• [Problem details]: Give only the number of lines in the listing below where the string "AlgebraicGeometry" occurs.

• [Source information]:
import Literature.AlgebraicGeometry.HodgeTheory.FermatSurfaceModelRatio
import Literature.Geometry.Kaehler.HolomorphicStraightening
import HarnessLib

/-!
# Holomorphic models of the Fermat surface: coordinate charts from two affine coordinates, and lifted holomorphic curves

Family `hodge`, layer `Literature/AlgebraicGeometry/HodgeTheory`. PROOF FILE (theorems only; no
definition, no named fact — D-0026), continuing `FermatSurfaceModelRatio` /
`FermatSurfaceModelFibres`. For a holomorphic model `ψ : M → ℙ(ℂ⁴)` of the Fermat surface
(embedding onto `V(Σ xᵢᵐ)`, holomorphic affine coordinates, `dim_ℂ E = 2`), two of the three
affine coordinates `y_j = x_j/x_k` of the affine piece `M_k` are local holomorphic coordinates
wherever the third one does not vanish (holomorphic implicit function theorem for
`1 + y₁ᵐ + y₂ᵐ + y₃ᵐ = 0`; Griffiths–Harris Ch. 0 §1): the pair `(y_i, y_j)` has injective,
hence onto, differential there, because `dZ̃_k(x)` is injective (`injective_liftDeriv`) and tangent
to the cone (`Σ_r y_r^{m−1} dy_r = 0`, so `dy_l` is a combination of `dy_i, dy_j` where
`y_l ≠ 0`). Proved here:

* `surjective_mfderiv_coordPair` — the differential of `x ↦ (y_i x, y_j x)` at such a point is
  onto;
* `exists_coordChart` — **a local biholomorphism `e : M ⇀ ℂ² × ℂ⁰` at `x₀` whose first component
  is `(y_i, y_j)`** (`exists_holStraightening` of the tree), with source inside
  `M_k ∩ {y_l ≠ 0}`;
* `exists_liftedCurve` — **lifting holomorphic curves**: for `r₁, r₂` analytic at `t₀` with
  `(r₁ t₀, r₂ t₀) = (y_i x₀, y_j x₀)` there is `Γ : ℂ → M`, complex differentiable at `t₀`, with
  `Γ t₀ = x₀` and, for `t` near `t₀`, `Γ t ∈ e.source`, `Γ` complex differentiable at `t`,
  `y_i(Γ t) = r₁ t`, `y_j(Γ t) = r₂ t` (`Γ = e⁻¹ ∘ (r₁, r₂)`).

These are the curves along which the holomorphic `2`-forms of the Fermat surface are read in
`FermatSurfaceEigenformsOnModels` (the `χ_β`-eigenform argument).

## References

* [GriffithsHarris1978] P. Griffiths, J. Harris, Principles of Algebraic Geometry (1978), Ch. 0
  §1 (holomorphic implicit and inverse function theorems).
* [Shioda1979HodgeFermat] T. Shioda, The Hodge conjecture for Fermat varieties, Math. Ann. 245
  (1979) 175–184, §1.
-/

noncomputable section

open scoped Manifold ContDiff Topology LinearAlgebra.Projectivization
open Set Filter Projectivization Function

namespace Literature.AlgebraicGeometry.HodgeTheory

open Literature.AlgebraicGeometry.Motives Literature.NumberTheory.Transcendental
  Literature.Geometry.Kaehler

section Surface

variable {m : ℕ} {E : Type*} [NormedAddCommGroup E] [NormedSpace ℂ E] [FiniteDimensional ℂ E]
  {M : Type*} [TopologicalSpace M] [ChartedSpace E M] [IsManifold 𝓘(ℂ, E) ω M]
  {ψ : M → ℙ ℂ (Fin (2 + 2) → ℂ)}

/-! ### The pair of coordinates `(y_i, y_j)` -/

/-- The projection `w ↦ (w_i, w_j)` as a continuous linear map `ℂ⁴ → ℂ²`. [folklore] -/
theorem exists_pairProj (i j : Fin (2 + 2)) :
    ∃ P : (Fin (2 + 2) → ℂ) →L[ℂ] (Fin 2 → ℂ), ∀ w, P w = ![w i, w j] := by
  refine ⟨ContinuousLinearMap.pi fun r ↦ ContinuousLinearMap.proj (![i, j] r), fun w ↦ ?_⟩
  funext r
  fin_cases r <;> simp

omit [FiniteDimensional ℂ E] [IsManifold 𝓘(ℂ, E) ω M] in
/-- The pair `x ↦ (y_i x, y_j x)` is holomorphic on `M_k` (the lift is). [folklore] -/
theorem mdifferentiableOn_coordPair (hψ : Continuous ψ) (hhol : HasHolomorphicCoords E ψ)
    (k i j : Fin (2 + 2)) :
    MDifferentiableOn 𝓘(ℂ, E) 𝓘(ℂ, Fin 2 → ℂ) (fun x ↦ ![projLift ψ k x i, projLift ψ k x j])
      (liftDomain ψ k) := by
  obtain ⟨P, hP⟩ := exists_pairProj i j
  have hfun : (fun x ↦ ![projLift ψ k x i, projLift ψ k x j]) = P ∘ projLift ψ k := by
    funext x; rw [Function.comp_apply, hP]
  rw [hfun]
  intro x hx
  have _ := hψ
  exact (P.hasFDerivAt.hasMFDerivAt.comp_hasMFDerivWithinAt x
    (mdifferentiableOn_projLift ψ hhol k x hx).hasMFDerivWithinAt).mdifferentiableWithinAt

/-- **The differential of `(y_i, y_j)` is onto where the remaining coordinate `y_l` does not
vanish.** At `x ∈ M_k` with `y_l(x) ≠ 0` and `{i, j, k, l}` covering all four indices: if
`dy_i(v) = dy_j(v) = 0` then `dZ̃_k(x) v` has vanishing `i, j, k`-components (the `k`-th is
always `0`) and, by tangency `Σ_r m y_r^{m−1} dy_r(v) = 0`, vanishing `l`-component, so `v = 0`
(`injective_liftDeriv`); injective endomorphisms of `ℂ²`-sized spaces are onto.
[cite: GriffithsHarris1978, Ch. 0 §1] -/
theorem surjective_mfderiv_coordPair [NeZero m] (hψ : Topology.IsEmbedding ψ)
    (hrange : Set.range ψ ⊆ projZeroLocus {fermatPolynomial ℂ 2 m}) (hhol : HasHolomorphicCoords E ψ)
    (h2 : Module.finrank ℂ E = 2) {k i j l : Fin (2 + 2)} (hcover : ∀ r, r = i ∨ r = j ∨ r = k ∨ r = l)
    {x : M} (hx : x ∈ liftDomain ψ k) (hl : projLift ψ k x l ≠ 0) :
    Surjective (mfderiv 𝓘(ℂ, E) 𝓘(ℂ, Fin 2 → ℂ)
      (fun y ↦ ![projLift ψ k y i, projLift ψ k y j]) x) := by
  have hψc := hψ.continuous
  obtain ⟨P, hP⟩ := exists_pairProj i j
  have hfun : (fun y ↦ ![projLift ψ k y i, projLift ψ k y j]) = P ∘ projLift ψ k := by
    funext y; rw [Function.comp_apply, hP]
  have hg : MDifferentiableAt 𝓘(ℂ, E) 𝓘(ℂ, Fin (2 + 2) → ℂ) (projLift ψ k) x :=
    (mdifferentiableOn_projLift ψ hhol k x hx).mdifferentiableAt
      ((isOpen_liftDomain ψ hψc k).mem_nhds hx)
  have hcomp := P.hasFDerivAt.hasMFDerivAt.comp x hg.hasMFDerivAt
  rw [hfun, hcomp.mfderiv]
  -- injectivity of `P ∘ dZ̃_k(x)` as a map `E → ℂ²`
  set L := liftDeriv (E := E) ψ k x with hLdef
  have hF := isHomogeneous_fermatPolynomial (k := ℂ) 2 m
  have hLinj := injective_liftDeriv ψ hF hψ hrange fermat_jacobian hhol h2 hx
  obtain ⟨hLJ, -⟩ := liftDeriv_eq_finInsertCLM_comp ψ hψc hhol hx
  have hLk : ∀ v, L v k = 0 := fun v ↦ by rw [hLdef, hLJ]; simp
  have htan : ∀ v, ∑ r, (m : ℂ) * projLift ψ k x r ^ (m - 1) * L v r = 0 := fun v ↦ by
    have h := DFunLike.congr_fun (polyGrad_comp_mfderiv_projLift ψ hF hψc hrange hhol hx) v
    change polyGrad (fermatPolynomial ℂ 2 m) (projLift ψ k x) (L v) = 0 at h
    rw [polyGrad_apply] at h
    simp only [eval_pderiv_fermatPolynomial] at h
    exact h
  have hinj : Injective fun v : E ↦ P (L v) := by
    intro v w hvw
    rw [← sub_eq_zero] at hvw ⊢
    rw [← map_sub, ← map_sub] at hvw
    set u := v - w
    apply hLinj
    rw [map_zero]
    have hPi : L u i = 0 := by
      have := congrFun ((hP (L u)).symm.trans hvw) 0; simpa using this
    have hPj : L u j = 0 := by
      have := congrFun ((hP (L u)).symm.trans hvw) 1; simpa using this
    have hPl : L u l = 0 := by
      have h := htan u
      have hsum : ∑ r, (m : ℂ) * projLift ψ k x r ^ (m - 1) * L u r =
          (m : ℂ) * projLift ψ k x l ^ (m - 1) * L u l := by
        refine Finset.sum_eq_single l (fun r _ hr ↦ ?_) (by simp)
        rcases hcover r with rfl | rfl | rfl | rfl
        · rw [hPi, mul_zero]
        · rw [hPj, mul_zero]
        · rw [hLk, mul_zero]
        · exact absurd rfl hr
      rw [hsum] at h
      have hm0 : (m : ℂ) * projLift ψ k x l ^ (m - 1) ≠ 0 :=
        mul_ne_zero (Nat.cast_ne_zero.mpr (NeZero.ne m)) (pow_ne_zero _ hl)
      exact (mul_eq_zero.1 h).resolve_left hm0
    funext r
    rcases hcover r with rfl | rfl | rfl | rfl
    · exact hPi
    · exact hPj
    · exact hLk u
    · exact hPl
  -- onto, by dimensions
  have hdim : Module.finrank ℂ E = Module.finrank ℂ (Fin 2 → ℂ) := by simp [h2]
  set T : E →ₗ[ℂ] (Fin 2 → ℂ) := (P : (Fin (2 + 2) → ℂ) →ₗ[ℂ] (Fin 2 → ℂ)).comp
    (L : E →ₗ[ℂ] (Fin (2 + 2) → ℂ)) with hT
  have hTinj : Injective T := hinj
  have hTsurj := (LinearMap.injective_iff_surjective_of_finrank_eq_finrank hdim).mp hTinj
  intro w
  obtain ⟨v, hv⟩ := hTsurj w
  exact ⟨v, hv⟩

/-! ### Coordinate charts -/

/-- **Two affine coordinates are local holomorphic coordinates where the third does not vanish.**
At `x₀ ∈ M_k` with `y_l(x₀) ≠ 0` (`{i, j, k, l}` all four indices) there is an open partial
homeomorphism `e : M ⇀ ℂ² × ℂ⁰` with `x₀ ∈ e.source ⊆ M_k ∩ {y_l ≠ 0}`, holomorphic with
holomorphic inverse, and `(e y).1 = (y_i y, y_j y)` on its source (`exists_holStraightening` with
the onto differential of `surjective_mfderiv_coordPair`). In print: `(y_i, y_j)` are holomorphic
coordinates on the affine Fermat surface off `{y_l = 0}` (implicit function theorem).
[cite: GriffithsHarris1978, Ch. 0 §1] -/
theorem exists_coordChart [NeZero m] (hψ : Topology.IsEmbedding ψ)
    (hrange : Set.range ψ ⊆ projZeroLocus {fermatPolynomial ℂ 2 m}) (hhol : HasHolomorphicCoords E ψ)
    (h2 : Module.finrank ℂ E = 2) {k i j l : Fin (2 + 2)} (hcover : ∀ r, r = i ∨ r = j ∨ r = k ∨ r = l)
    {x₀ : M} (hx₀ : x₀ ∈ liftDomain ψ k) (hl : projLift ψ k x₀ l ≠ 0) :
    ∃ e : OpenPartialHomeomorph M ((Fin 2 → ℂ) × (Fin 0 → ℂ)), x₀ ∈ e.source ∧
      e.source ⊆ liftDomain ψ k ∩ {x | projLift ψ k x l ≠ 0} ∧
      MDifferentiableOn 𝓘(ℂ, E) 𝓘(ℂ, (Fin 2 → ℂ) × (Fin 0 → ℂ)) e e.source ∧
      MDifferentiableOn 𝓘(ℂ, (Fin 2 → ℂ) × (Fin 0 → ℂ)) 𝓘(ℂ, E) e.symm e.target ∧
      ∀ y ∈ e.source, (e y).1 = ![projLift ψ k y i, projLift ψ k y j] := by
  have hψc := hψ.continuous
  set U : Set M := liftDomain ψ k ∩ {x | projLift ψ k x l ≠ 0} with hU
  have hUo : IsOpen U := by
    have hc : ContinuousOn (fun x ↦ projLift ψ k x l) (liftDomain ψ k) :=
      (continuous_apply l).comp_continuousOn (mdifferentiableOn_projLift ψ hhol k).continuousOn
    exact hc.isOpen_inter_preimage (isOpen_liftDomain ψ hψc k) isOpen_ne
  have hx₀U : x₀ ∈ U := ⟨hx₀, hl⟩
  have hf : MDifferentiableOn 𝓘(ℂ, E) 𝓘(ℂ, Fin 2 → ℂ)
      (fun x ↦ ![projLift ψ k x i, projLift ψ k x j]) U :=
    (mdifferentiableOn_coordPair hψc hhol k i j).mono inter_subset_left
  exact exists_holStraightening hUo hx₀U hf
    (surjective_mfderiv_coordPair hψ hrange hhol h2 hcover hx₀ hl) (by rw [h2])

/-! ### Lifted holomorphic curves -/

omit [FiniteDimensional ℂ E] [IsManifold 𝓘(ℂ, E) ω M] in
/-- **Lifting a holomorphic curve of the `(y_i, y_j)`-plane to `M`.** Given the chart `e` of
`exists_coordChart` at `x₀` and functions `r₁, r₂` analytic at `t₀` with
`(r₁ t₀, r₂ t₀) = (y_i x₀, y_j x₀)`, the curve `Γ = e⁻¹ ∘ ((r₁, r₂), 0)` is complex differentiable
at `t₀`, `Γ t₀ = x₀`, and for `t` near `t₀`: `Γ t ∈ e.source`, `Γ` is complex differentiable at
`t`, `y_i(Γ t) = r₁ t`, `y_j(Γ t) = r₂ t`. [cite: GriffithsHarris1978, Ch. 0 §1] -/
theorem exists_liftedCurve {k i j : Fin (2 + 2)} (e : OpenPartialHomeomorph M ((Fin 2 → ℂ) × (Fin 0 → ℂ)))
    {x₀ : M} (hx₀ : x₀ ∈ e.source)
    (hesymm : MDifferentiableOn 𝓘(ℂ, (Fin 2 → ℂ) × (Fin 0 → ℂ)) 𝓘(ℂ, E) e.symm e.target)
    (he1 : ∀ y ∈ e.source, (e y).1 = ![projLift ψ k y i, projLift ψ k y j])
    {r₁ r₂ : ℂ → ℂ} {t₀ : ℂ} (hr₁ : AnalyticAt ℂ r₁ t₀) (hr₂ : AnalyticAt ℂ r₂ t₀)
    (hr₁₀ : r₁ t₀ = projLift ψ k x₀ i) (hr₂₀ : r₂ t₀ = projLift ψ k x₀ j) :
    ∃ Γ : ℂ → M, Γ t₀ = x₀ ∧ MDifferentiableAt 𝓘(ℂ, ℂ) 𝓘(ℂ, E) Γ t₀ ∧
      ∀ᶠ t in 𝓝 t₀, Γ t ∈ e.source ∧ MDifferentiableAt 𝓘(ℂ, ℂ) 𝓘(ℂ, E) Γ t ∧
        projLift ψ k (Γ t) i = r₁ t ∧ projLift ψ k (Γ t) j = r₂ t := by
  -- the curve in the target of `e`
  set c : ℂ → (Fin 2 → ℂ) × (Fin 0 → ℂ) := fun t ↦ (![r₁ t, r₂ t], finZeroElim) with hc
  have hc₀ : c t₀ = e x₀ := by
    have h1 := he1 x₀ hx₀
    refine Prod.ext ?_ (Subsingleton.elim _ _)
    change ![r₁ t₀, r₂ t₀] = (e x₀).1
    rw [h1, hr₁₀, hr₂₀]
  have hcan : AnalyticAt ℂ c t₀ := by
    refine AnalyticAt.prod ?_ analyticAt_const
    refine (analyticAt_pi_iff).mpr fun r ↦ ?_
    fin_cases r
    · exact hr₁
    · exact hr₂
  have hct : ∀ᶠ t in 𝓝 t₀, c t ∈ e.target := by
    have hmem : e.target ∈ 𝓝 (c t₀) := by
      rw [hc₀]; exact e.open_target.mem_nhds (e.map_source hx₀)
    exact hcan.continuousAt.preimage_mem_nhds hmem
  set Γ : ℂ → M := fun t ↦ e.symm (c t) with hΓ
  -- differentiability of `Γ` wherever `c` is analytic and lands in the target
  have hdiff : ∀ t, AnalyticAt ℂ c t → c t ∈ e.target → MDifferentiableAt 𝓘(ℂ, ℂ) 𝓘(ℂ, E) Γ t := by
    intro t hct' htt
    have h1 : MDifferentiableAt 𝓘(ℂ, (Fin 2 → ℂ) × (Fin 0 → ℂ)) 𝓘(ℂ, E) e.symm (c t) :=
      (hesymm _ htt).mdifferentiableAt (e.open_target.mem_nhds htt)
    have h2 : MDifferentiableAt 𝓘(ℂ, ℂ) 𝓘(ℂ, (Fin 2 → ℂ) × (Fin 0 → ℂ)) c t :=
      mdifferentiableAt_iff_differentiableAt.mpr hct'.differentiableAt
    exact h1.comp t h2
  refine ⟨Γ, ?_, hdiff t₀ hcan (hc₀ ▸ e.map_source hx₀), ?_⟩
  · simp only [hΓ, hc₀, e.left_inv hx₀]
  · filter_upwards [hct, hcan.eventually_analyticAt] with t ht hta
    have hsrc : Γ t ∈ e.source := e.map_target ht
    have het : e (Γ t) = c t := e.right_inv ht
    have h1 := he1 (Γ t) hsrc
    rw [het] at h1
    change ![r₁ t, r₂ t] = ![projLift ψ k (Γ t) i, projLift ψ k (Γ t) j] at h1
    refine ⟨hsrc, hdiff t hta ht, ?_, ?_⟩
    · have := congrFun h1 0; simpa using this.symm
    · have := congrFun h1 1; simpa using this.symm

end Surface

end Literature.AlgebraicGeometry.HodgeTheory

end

• [Exercise answer]: 5